Your answer should be the lines below from the one with "Tendsto (fun r => M3.psi" to the one with "(div_lt_one hrs).2 hr.2⟩", both included, given again exactly and with nothing added.

(SUPPLIED RECORDS begins)

import Mathlib
import Summits.Ventures.FusionMHD.Models.TearingFRS1M3DeltaPrime
import Summits.Ventures.FusionMHD.Models.TearingFRS1Physical
import Literature.MathematicalPhysics.MHD.TearingGlasserEffect
import HarnessLib

/-!
# F3.r3 instance «TearingFRS1.M3» ((3,2) mode, `q₀ = 21/20`): the certificate IN THE PRINTED VARIABLES

The `m = 3` copy of `TearingFRS1Physical.lean` (model-6 g5). MODEL M₃'s scaled equation is the AS-PRINTED cylindrical
outer equation `Literature.MathematicalPhysics.MHD.Tearing.IsCylOuterSolution` [Miyamoto2007 §9.4.1 eq. (9.61), the
`γ² → 0` limit] of the profile

* `profile3 r_s j₀ μ₀ : Tearing.CylProfile` — the SAME current `j(r) = j₀/(1 + r²/a²)²`, `a² = (7/3) r_s²`
  (`TearingFRS1.jz`, `B_θ` by Ampère, `j′`) as the `(2,1)` instance, but the safety factor `q = (21/20)(1 + r²/a²)`
  (`q₀ = 2B_z/(μ₀ j₀ R₀) = 21/20`), so that `q(r_s) = 3/2`: `r_s` is the `(3, 2)` rational surface. CONSISTENCY
  (proved): `hasDerivAt_j3`, `ampere3`, `q_of_Bz3`, `isRationalSurface3`;
* `current_term3` — `−3 μ₀ j′/(r F₃₂) = 560 r_s⁴/((7r_s² + 3r²)²(r² − r_s²))` (the coupling is the `(2,1)` one: same `σ`);
* **`isCylOuterSolution_of_scaled3`** — scaled solutions of MODEL M₃ are printed solutions for mode `(3, 2)`;
* `tendsto_axis_scale3` (`Ψ/u³ → c` ⇒ `Ψ(r/r_s)/r³ → c/r_s³`);
* `no_growing_root3` — composition with lit-3's `Tearing.GlasserLayer.not_isGrowthRate_of_nonpos`: `Δ′ < 0` ⇒ no
  purely growing root of the printed GGJ layer dispersion relation (favourable curvature), any layer constants;
* **`physical_certificate3`** — THE SENTENCE: for every `r_s > 0`, `j₀ μ₀ ≠ 0`, `ψ(r) = M3.psi(r/r_s)` solves (9.61) of
  `profile3` for `(m, n) = (3, 2)` on `0 < r < r_s` and `r > r_s`, is axis-regular (`ψ/r³ → a_L⁻¹/r_s³`), vanishes at
  the wall `r = 6 r_s`, `ψ(r_s) = 1`, and `Tearing.IsDeltaPrime ψ ψ′ r_s (deltaPrime/r_s)` with
  `-0.9119 < r_s Δ′ < -0.91185` — THE STABLE SIDE.
CERTIFIED: all of the above (kernel). MODELLED: MV-7R (zero β, straight cylinder, single helicity; profile used on
`0 < r < 6 r_s`, no vacuum region; `q₀ = 1.05` is a declared member of the printed family, not Ham et al.'s `1.4`).
VALIDATED: see `TearingFRS1M3DeltaPrime.lean`. Not about any device. [instance data]
-/

noncomputable section

open Set Filter Literature.MathematicalPhysics.MHD
open scoped Topology

namespace Summit.Ventures.FusionMHD.Models

namespace TearingFRS1

namespace M3

/-! ### The profile of MODEL M₃ as a `Tearing.CylProfile` (`q₀ = 21/20`, `a² = 7 r_s²/3`) -/

/-- THE PROFILE OF MODEL M₃ as reduced cylindrical data: `B_θ = μ₀ j₀ r/(2(1 + r²/a²))` (as for `m = 2`),
`q = (21/20)(1 + r²/a²)`, `j′ = dj/dr`, with `a² = 7r_s²/3` (cleared fractions). [instance data] -/
def profile3 (rs j0 mu0 : ℝ) : Tearing.CylProfile where
  Bθ r := mu0 * j0 * (7 * rs ^ 2) * r / (2 * (7 * rs ^ 2 + 3 * r ^ 2))
  q r := 3 * (7 * rs ^ 2 + 3 * r ^ 2) / (20 * rs ^ 2)
  djdr r := -588 * j0 * rs ^ 4 * r / (7 * rs ^ 2 + 3 * r ^ 2) ^ 3
  mu0 := mu0

variable {rs j0 mu0 : ℝ}

/-- The printed shapes: `B_θ = μ₀ j₀ r/(2(1 + r²/a²))`, `q = (21/20)(1 + r²/a²)` with `a² = 7 r_s²/3`. [instance data] -/
theorem printed_forms3 (hrs : rs ≠ 0) (r : ℝ) :
    (profile3 rs j0 mu0).Bθ r = mu0 * j0 * r / (2 * (1 + r ^ 2 / (7 * rs ^ 2 / 3))) ∧
      (profile3 rs j0 mu0).q r = 21 / 20 * (1 + r ^ 2 / (7 * rs ^ 2 / 3)) := by
  have hd := (den_pos hrs r).ne'
  have h7 : (7 * rs ^ 2 : ℝ) ≠ 0 := by positivity
  refine ⟨?_, ?_⟩
  · simp only [profile3]; field_simp
  · simp only [profile3]; field_simp; ring

/-- CONSISTENCY 1: `djdr` IS the derivative of `j` (`TearingFRS1.jz`; same current as the `(2,1)` instance). [instance data] -/
theorem hasDerivAt_j3 (hrs : rs ≠ 0) (r : ℝ) : HasDerivAt (jz rs j0) ((profile3 rs j0 mu0).djdr r) r :=
  hasDerivAt_j (mu0 := mu0) hrs r

/-- CONSISTENCY 2 (Ampère): `(r B_θ)′ = μ₀ r j`. [instance data] -/
theorem ampere3 (hrs : rs ≠ 0) (r : ℝ) :
    HasDerivAt (fun r => r * (profile3 rs j0 mu0).Bθ r) (mu0 * r * jz rs j0 r) r :=
  ampere hrs r

/-- CONSISTENCY 3: `q = r B_z/(R₀ B_θ)` for every `r ≠ 0` as soon as `q₀ = 2B_z/(μ₀ j₀ R₀) = 21/20`. [instance data] -/
theorem q_of_Bz3 (hrs : rs ≠ 0) (hj : j0 ≠ 0) (hmu : mu0 ≠ 0) {Bz R0 r : ℝ} (hR : R0 ≠ 0) (hr : r ≠ 0)
    (hq0 : 2 * Bz / (mu0 * j0 * R0) = 21 / 20) :
    (profile3 rs j0 mu0).q r = r * Bz / (R0 * (profile3 rs j0 mu0).Bθ r) := by
  have hd := (den_pos hrs r).ne'
  have hmjR : mu0 * j0 * R0 ≠ 0 := by positivity
  have hBz : Bz = 21 / 40 * (mu0 * j0 * R0) := by
    rw [div_eq_iff hmjR] at hq0
    linarith
  subst hBz
  simp only [profile3]
  field_simp
  ring

/-- CONSISTENCY 4: `r_s` is the rational surface of the mode `(3, 2)`: `q(r_s) = 3/2`. [instance data] -/
theorem isRationalSurface3 (hrs : 0 < rs) : (profile3 rs j0 mu0).IsRationalSurface 3 2 rs := by
  refine ⟨hrs, ?_⟩
  simp only [profile3]
  push_cast
  field_simp
  ring

/-- `F₃₂ = (B_θ/r)(2 q − 3) = 63 μ₀ j₀ (r² − r_s²)/(20 (7 r_s² + 3 r²))` for `r ≠ 0`: vanishes exactly at `r = r_s`.
[instance data] -/
theorem F_eq3 (hrs : rs ≠ 0) {r : ℝ} (hr : r ≠ 0) :
    (profile3 rs j0 mu0).F 3 2 r = 63 * mu0 * j0 * (r ^ 2 - rs ^ 2) / (20 * (7 * rs ^ 2 + 3 * r ^ 2)) := by
  have hd := (den_pos hrs r).ne'
  simp only [Tearing.CylProfile.F, profile3]
  push_cast
  field_simp
  ring

/-- THE KEY IDENTITY (`m = 3`): `−3 μ₀ j′(r)/(r F₃₂(r)) = 560 r_s⁴/((7r_s² + 3r²)²(r² − r_s²))` — the same coupling as for
the `(2,1)` mode at `q₀ = 7/5` (same `σ = 3/7`). [instance data] -/
theorem current_term3 (hrs : rs ≠ 0) (hj : j0 ≠ 0) (hmu : mu0 ≠ 0) {r : ℝ} (hr : r ≠ 0) (hr1 : r ^ 2 ≠ rs ^ 2) :
    -((3 : ℝ) * (profile3 rs j0 mu0).mu0 * (profile3 rs j0 mu0).djdr r / (r * (profile3 rs j0 mu0).F 3 2 r)) =
      560 * rs ^ 4 / ((7 * rs ^ 2 + 3 * r ^ 2) ^ 2 * (r ^ 2 - rs ^ 2)) := by
  have hd := (den_pos hrs r).ne'
  have hr2 : r ^ 2 - rs ^ 2 ≠ 0 := sub_ne_zero.2 hr1
  rw [F_eq3 hrs hr]
  simp only [profile3]
  field_simp
  ring

/-! ### Scaled solutions are printed solutions (`m = 3`) -/

/-- **THE BRIDGE (`m = 3`).** A scaled outer solution `(Ψ, Ψ′)` of MODEL M₃ on `s` gives a solution of the PRINTED outer
equation [Miyamoto2007 (9.61)] of `profile3`, mode `(3,2)`: `ψ(r) = Ψ(r/r_s)`, `ψ′(r) = Ψ′(r/r_s)/r_s`. [instance data] -/
theorem isCylOuterSolution_of_scaled3 (hrs : 0 < rs) (hj : j0 ≠ 0) (hmu : mu0 ≠ 0) {Ψ Ψ' : ℝ → ℝ} {s t : Set ℝ}
    (hΨ : M3.IsScaledOuterSolution Ψ Ψ' s) (hts : ∀ r ∈ t, r / rs ∈ s ∧ r ≠ 0 ∧ r ^ 2 ≠ rs ^ 2) :
    Tearing.IsCylOuterSolution (profile3 rs j0 mu0) 3 2 (fun r => Ψ (r / rs)) (fun r => Ψ' (r / rs) / rs) t := by
  intro r hr
  obtain ⟨hu, hr0, hr1⟩ := hts r hr
  have hrs0 : rs ≠ 0 := hrs.ne'
  obtain ⟨h1, h2⟩ := hΨ (r / rs) hu
  have hd : HasDerivAt (fun r : ℝ => r / rs) (1 / rs) r := (hasDerivAt_id r).div_const rs
  refine ⟨?_, ?_⟩
  · exact (h1.comp r hd).congr_deriv (by ring)
  · have h := (h2.comp r hd).div_const rs
    refine h.congr_deriv ?_
    have hct := current_term3 (j0 := j0) (mu0 := mu0) hrs0 hj hmu hr0 hr1
    have hden := (den_pos hrs0 r).ne'
    have hr2 : r ^ 2 - rs ^ 2 ≠ 0 := sub_ne_zero.2 hr1
    have hu2 : (r / rs) ^ 2 - 1 ≠ 0 := by
      rw [div_pow, div_sub_one (pow_ne_zero 2 hrs0)]
      exact div_ne_zero hr2 (pow_ne_zero 2 hrs0)
    have h73 : (7 + 3 * (r / rs) ^ 2 : ℝ) ≠ 0 := by positivity
    have key : ((3 : ℤ) : ℝ) ^ 2 / r ^ 2 - ((3 : ℤ) : ℝ) * (profile3 rs j0 mu0).mu0 * (profile3 rs j0 mu0).djdr r
          / (r * (profile3 rs j0 mu0).F 3 2 r) =
        (9 / (r / rs) ^ 2 + 560 / ((7 + 3 * (r / rs) ^ 2) ^ 2 * ((r / rs) ^ 2 - 1))) / rs ^ 2 := by
      have e1 : ((3 : ℤ) : ℝ) ^ 2 / r ^ 2 - ((3 : ℤ) : ℝ) * (profile3 rs j0 mu0).mu0 * (profile3 rs j0 mu0).djdr r
          / (r * (profile3 rs j0 mu0).F 3 2 r) = 9 / r ^ 2 + 560 * rs ^ 4 / ((7 * rs ^ 2 + 3 * r ^ 2) ^ 2 * (r ^ 2 - rs ^ 2)) := by
        rw [← hct]; push_cast; ring
      rw [e1]
      rw [div_pow]
      field_simp
    rw [key]
    field_simp

/-- Axis scaling for the `m = 3` exponent: `Ψ(u)/u³ → c` as `u → 0⁺` gives `Ψ(r/r_s)/r³ → c/r_s³` as `r → 0⁺`. [folklore] -/
theorem tendsto_axis_scale3 (hrs : 0 < rs) {Ψ : ℝ → ℝ} {c : ℝ} (h : Tendsto (fun u => Ψ u / u ^ 3) (𝓝[>] 0) (𝓝 c)) :
    Tendsto (fun r => Ψ (r / rs) / r ^ 3) (𝓝[>] 0) (𝓝 (c / rs ^ 3)) := by
  have h2 := (h.comp (tendsto_div_nhdsGT hrs)).div_const (rs ^ 3)
  refine h2.congr' ?_
  filter_upwards [self_mem_nhdsWithin] with r hr
  have hr0 : (r : ℝ) ≠ 0 := ne_of_gt hr
  have hrs0 : rs ≠ 0 := hrs.ne'
  show Ψ (r / rs) / (r / rs) ^ 3 / rs ^ 3 = Ψ (r / rs) / r ^ 3
  rw [div_pow]
  field_simp

/-! ### The certificate in printed variables -/

/-- **THE F3.r3 STABILITY-SIDE CERTIFICATE IN THE PRINTED VARIABLES.** For every rational-surface radius `r_s > 0`
(plasma scale `a = r_s √(7/3)`) and all `j₀, μ₀ ≠ 0`, with `P = profile3 r_s j₀ μ₀` and `ψ(r) = M3.psi(r/r_s)`,
`ψ′(r) = M3.psi'(r/r_s)/r_s`: `r_s` is the `(3,2)` rational surface of `P`; `ψ` solves the printed outer equation (9.61)
of `P` for `(m,n) = (3,2)` on `0 < r < r_s` and on `r > r_s`; `ψ/r³ → a_L⁻¹/r_s³` at the axis (regular, `ψ ∝ r³`);
`ψ(6 r_s) = 0` (conducting wall); `ψ(r_s) = 1`; and the printed tearing index exists,
`Tearing.IsDeltaPrime ψ ψ′ r_s (deltaPrime/r_s)`, with `-0.9119 < r_s Δ′ < -0.91185` (NEGATIVE: the stable side of the
printed criterion). CERTIFIED for MODEL M₃ (MV-7R); not a statement about any device. [instance data] -/
theorem physical_certificate3 (hrs : 0 < rs) (hj : j0 ≠ 0) (hmu : mu0 ≠ 0) :
    (profile3 rs j0 mu0).IsRationalSurface 3 2 rs ∧
      Tearing.IsCylOuterSolution (profile3 rs j0 mu0) 3 2 (fun r => M3.psi (r / rs)) (fun r => M3.psi' (r / rs) / rs) (Ioo 0 rs) ∧
      Tearing.IsCylOuterSolution (profile3 rs j0 mu0) 3 2 (fun r => M3.psi (r / rs)) (fun r => M3.psi' (r / rs) / rs) (Ioi rs) ∧
      Tendsto (fun r => M3.psi (r / rs) / r ^ 3) (𝓝[>] 0) (𝓝 (M3.aL⁻¹ / rs ^ 3)) ∧
      M3.psi (6 * rs / rs) = 0 ∧ M3.psi (rs / rs) = 1 ∧
      Tearing.IsDeltaPrime (fun r => M3.psi (r / rs)) (fun r => M3.psi' (r / rs) / rs) rs (M3.deltaPrime / rs) ∧
      ((-9119 / 10000 : ℝ)) < rs * (M3.deltaPrime / rs) ∧ rs * (M3.deltaPrime / rs) < ((-18237 / 20000 : ℝ)) := by
  have hrs0 : rs ≠ 0 := hrs.ne'
  refine ⟨isRationalSurface3 hrs, ?_, ?_, tendsto_axis_scale3 hrs psi_axis_limit, ?_, ?_,
    isDeltaPrime_scale hrs isDeltaPrime_psi, ?_, ?_⟩
  · refine isCylOuterSolution_of_scaled3 hrs hj hmu psi_outer_left fun r hr => ⟨?_, hr.1.ne', ?_⟩
    · exact ⟨div_pos hr.1 hrs, (div_lt_one hrs).2 hr.2⟩
    · intro h; have := abs_eq_abs.1 ((sq_eq_sq_iff_abs_eq_abs r rs).1 h)
      rcases this with h1 | h1 <;> linarith [hr.1, hr.2]
  · refine isCylOuterSolution_of_scaled3 hrs hj hmu psi_outer_right fun r hr => ⟨?_, ?_, ?_⟩
    · show 1 < r / rs
      exact (one_lt_div hrs).2 hr
    · have : rs < r := hr
      linarith
    · intro h; have := abs_eq_abs.1 ((sq_eq_sq_iff_abs_eq_abs r rs).1 h)
      have hr' : rs < r := hr
      rcases this with h1 | h1 <;> linarith
  · rw [mul_div_assoc, div_self hrs0, mul_one]; exact psi_wall
  · rw [div_self hrs0]; exact psi_one
  · rw [mul_div_cancel₀ _ hrs0]; exact deltaPrime_bounds.1
  · rw [mul_div_cancel₀ _ hrs0]; exact deltaPrime_bounds.2

/-! ### Composition with the printed finite-β layer model (lit-3's `TearingGlasserEffect.lean`) -/

/-- **NO PURELY GROWING GGJ ROOT AT THE (3,2) SURFACE OF MODEL M₃.** Since the certified outer index is negative
(`Δ′ = deltaPrime/r_s < 0` for every `r_s > 0`), the printed Glasser–Greene–Johnson layer dispersion relation
`Δ′ = Δ_GGJ(γ)` [HamEtAl2013 §1] with favourable average curvature (`D_R ≤ 0`) and any layer constants `A > 0`, `B ≥ 0`,
`τ_A > 0` has NO root `γ > 0` (`Tearing.GlasserLayer.not_isGrowthRate_of_nonpos`, lit-3 p498437): the conservative
side «`Δ′ < 0` suffices» of models/F3-SCOPING.md §3 W2, composed in the kernel. MODELLED: zero-β outer region (MODEL M₃)
+ the printed GGJ layer model; the layer constants are NOT computed for any equilibrium here. [instance data] -/
theorem no_growing_root3 (hrs : 0 < rs) {A B DR τA : ℝ} (hA : 0 < A) (hB : 0 ≤ B) (hDR : DR ≤ 0) (hτ : 0 < τA)
    (γ : ℝ) : ¬ Tearing.GlasserLayer.IsGrowthRate A B DR τA (M3.deltaPrime / rs) γ :=
  Tearing.GlasserLayer.not_isGrowthRate_of_nonpos hA hB hDR hτ (div_nonpos_of_nonpos_of_nonneg deltaPrime_val.2.le hrs.le) γ

end M3

end TearingFRS1

end Summit.Ventures.FusionMHD.Models

end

(SUPPLIED RECORDS ends)

» **OUTPUT FOR THIS EXERCISE**
      Tendsto (fun r => M3.psi (r / rs) / r ^ 3) (𝓝[>] 0) (𝓝 (M3.aL⁻¹ / rs ^ 3)) ∧
      M3.psi (6 * rs / rs) = 0 ∧ M3.psi (rs / rs) = 1 ∧
      Tearing.IsDeltaPrime (fun r => M3.psi (r / rs)) (fun r => M3.psi' (r / rs) / rs) rs (M3.deltaPrime / rs) ∧
      ((-9119 / 10000 : ℝ)) < rs * (M3.deltaPrime / rs) ∧ rs * (M3.deltaPrime / rs) < ((-18237 / 20000 : ℝ)) := by
  have hrs0 : rs ≠ 0 := hrs.ne'
  refine ⟨isRationalSurface3 hrs, ?_, ?_, tendsto_axis_scale3 hrs psi_axis_limit, ?_, ?_,
    isDeltaPrime_scale hrs isDeltaPrime_psi, ?_, ?_⟩
  · refine isCylOuterSolution_of_scaled3 hrs hj hmu psi_outer_left fun r hr => ⟨?_, hr.1.ne', ?_⟩
    · exact ⟨div_pos hr.1 hrs, (div_lt_one hrs).2 hr.2⟩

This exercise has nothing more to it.